▶ Task goal
Transcribe exactly the first line of the listing below and each line that follows it, ending with the line that contains "S. Mochizuki, *The", and omit the remainder.

===============

/-!
# [EtTh] Example 3.9 (iii) — the node: the `Φ_W^ell`-package PRODUCED at the data of record, and its «perf-factorial» clause
# at the erratum E-14 locus in BOTH vocabularies (PDF p. 84 = printed p. 310)

S. Mochizuki, *The étale theta function and its Frobenioid-theoretic manifestations*, Publ. RIMS **45** (2009)
[cite: MochizukiEtTh2009, Ex 3.9 (iii) p.310 (PDF p.84)]: «Next, let us write `Φ_W` for the monoid on `D_W` given by forming the
perfection of the monoid “`Φ₀`” of Definition 3.3, (iii) … For `A ∈ Ob(D_W^ell)`, we take `Φ^ell_{W^ell}(A)` to be the perf-saturation [cf. §0]
in `Φ_W(A)` of the submonoid `lim→ Div⁺(Z^log_∞)^{Gal(Z^log_∞/A)} ⊆ Φ_W(A)` … Set `Φ_W^ell := Φ^ell_{W^ell}|_{D_W}` … Now observe that `Φ_W^ell`
is a perfect … and [manifestly — cf. Remark 3.6.1] group-saturated submonoid of the monoid `Φ_W` on `D_W`, which is, moreover,
perf-factorial, non-dilating [cf. Proposition 3.4, (i) …], and cuspidally pure …».  [FrdI] Def. 2.4 (i) (perf-factorial, with
clause (d)) [cite: MochizukiFrdI2008, Def. 2.4(i) p.47].

PROOF-ONLY companion (theorems only: no `def`, no instance, no notation, no new named fact; nothing landed is edited or restated).
abc-iut cell, layer L2, cone node **EtTh:Ex3.9(iii)** (kernel id `N_EtTh_Ex3_9_iii`; statement owner abc-iut-L2-t3, `ThetaFrobenioid.lean`
p406310, where (iii) is the DATA field `Example39Data.ΦellW : SubMonoidOn T_W.Φ^ℝ` with the printed properties as the fields `isPerfect`,
`isGroupSaturated`, `isPerfFactorial : ∀ A, V.IsPerfFactorial (Φ_W^ell(A))` — VOCABULARY-PARAMETRIC in `V : FrdIMonoidStub` — and
`isNonDilating`); seat abc-iut-w6-d046 (gen 4), holder of record per abc-iut-L2-lead R948; the lead's gloss of the residual: «perf-factorial
clause, erratum E-14 locus».  ERRATUM E-14 / cell finding F-L2d2-1 (abc-iut-L2-d2; lit register `AUTHOR-COMMENTS-ERRATA.md` row E-14, which
names Example 3.9 (iii) p. 310 l. 66–74 as a locus): [FrdI] Def. 2.4 (i)(d) FAILS for `∏_J ℤ≥0`, `J` infinite
(`PiNat.isPerfFactorial_iff_finite`, `PerfFactorialProductCounterexample`); the cell reads §3 with the weak vocabulary of record
`treeMonoidVocabWeak` (`IsPerfFactorialCof`), the printed one being `treeMonoidVocab` (`IsPerfFactorial`).

WHAT IS PROVED (every input consumed BY NAME):
* §1 **perf-factoriality descends from the perfection** (`isPerfFactorial_of_perfection`, `isPerfFactorial_perfection_iff`): `M^pf`
  perf-factorial (printed) and `M` divisorial with monoprime components ⟹ `M` perf-factorial (clauses (c)(d) live on `M^pf ≅ (M^pf)^pf`).
* §2 **the (iii) CARRIER SHAPE at the interface**: print's `Φ^ell_{W^ell}(A)` at an object dominating the split-reduction covering is the
  perf-saturation of `Div⁺(Z^log_∞)` inside the PERFECT `Φ_W(A)`, i.e. `≅ Div⁺(Z^log_∞)^pf` (abc-iut-L2-d2 `Lemma35.nonempty_perfection_mulEquiv_perfSaturation`).
  For every `LogDivisorModel` `Z`:  `isPerfFactorial_perfection_Divplus_iff_finite : IsPerfFactorial (Div⁺)^pf ↔ Finite (Cusp ⊔ Comp)`
  (from abc-iut-w6-d057's `isPerfFactorial_Divplus_iff_finite`), hence **`not_isPerfFactorial_perfection_Divplus_of_infinite`** (the PRINTED
  (iii)-clause «perfect … perf-factorial» is REFUTED at infinitely many special-fibre components) and **`isPerfFactorialCof_perfection_Divplus`**
  (the REPAIRED clause HOLDS ∀ `Z`); the same for the perf-saturation of ANY `P ≅ Div⁺(Z^log_∞)` in ANY perfect monoid — print's recipe
  verbatim (`example39_iii_recipe_printed_iff_finite` / `_weak`); vocabulary forms `example39_iii_perfFactorial_printed_iff_finite` / `_weak`.
* §3 **at the typed interface `Example39Data`**: over the PRINTED vocabulary NO Example 3.9 datum has a value `Φ_W^ell(A) ≅ Div⁺(Z^log_∞)^pf`
  with infinitely many components (`Example39Data.isEmpty_mulEquiv_perfection_Divplus_of_infinite`) — the E-14 «vacuity radius» of the
  field `isPerfFactorial` in kernel at THIS node; radius bound `isPerfFactorial_perfection_Divplus_of_finite`.
* §4 **the (iii)-package PRODUCED, binder-free, at the multi-prime data of record over the GENUINE base `B^temp(Π^tp_X)⁰`** in the repaired
  vocabulary: at abc-iut-L2-t3's `Ÿ`-skeleton with cusps (`ThetaTowerTempered.temperedFrobenioid`, p481416) the four typed (iii)-clauses are
  THEOREMS — perfect (`ThetaTowerTempered.hP`), group-saturated / perf-factorial (`IsPerfFactorialCof`; the `TemperedFrobenioid` fields, i.e.
  abc-iut's `PfImageWeak.isGroupSaturated_mrange_toRealification` / `isPerfFactorialCof_mrange_toRealification`), non-dilating along every
  endomorphism (abc-iut-f-128 `ThetaTowerTempered.isNonDilating_pull`, p486716): `ThetaTowerTempered.example39_iii_clauses`; whence
  **`ThetaTowerTempered.nonempty_example39Data`** — `Example39Data treeMonoidVocabWeak (B^temp(Π^tp_X)⁰) T_W` is INHABITED with GENUINE (i)
  (abc-iut-w6-d059's `Example39Data.ofInducedSquare` at the identity square), (ii) read degenerately (`D^ell := D`) and (iii) := that `Φ`, NO
  hypothesis beyond the construction data `X, φ`; the ℤ-tower twin `ZTowerTempered.example39_iii_clauses` / `nonempty_example39Data`
  (abc-iut-w5-d179's `ZTowerTempered`, p463800) — the same `Example39Data` term abc-iut-w6-d047's (iv)/(v) theorems are about.
* §5 (v2, additive) **E-14 at the LITERAL (iii)-carrier of the `Ÿ`-skeleton**: `Φ₀(S) = Hom_G(S, Div⁺) ≅ Div⁺` by evaluation at a base
  point whenever `S` is transitive and the base-point stabiliser acts trivially on `DIV` (`nonempty_phiZero_mulEquiv_Divplus_of_stabilizer`),
  hence `Φ₀(S)` is not perf-factorial as printed there (`not_isPerfFactorial_phiZero_of_stabilizer`); at the `Ÿ`-skeleton `Φ(A) ≅ Φ₀(Y_A)^pf`
  (`ThetaTowerTempered.nonempty_Φ_mulEquiv_perfection`), so **at every connected tempered covering whose stabilisers lie in `Ker φ` (the
  coverings dominating `Ÿ`) the typed `Φ_W^ell(A)` is NOT perf-factorial in `treeMonoidVocab`**
  (`ThetaTowerTempered.not_isPerfFactorial_Φ_printed_of_stabilizer_le_ker`), while it IS in `treeMonoidVocabWeak` (§4) — at φ = 1 this is
  every object (`isPerfFactorial_vocabularies_trivialChar`): the two vocabularies DISAGREE on the typed field there.
* §6 (v4, additive) **where the vocabularies AGREE**: a weakly perf-factorial monoid with FINITELY many primes is perf-factorial as printed
  (`isPerfFactorial_of_weak_of_finite_primes` — clause (d) is automatic; E-14 never bites at finitely many primes); hence on every value
  `Φ_W^ell(A)` with finitely many primes an `Example39Data` over the weak vocabulary satisfies the PRINTED field too
  (`Example39Data.isPerfFactorial_printed_of_finite_primes`; at the `Ÿ`-skeleton `ThetaTowerTempered.isPerfFactorial_Φ_printed_of_finite_primes`).
HONEST LABEL.  (iii)'s «lim→ Div⁺ over the split-reduction sub-tower» is an INPUT at print generality (the Def. 3.3 (iii) interface
`DivisorMonoids` has no sub-tower handle; abc-iut-w6-d061's `Sec3Example39PerfSaturationSubfunctor` gives the recipe as a subfunctor for any
input); «cuspidally pure» is Def. 3.6 (v) of the resulting tempered Frobenioid = node EtTh:Ex3.9(iv) (not a (iii) field; untouched);
«independent of the choice of tempered filter» is not typed.  The §4 data are COMBINATORIAL SKELETA read off Prop. 1.4 (not the formal scheme
`Ÿ`).  [EtTh] is refereed pre-IUT material; nothing here bears on [IUTchIII] Cor. 3.12 — no side taken; typed ≠ proved.
[claim: MochizukiEtTh2009, status: refereed pre-IUT]
-/

noncomputable section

===============

▶ Solution to this task
/-!
# [EtTh] Example 3.9 (iii) — the node: the `Φ_W^ell`-package PRODUCED at the data of record, and its «perf-factorial» clause
# at the erratum E-14 locus in BOTH vocabularies (PDF p. 84 = printed p. 310)

S. Mochizuki, *The étale theta function and its Frobenioid-theoretic manifestations*, Publ. RIMS **45** (2009)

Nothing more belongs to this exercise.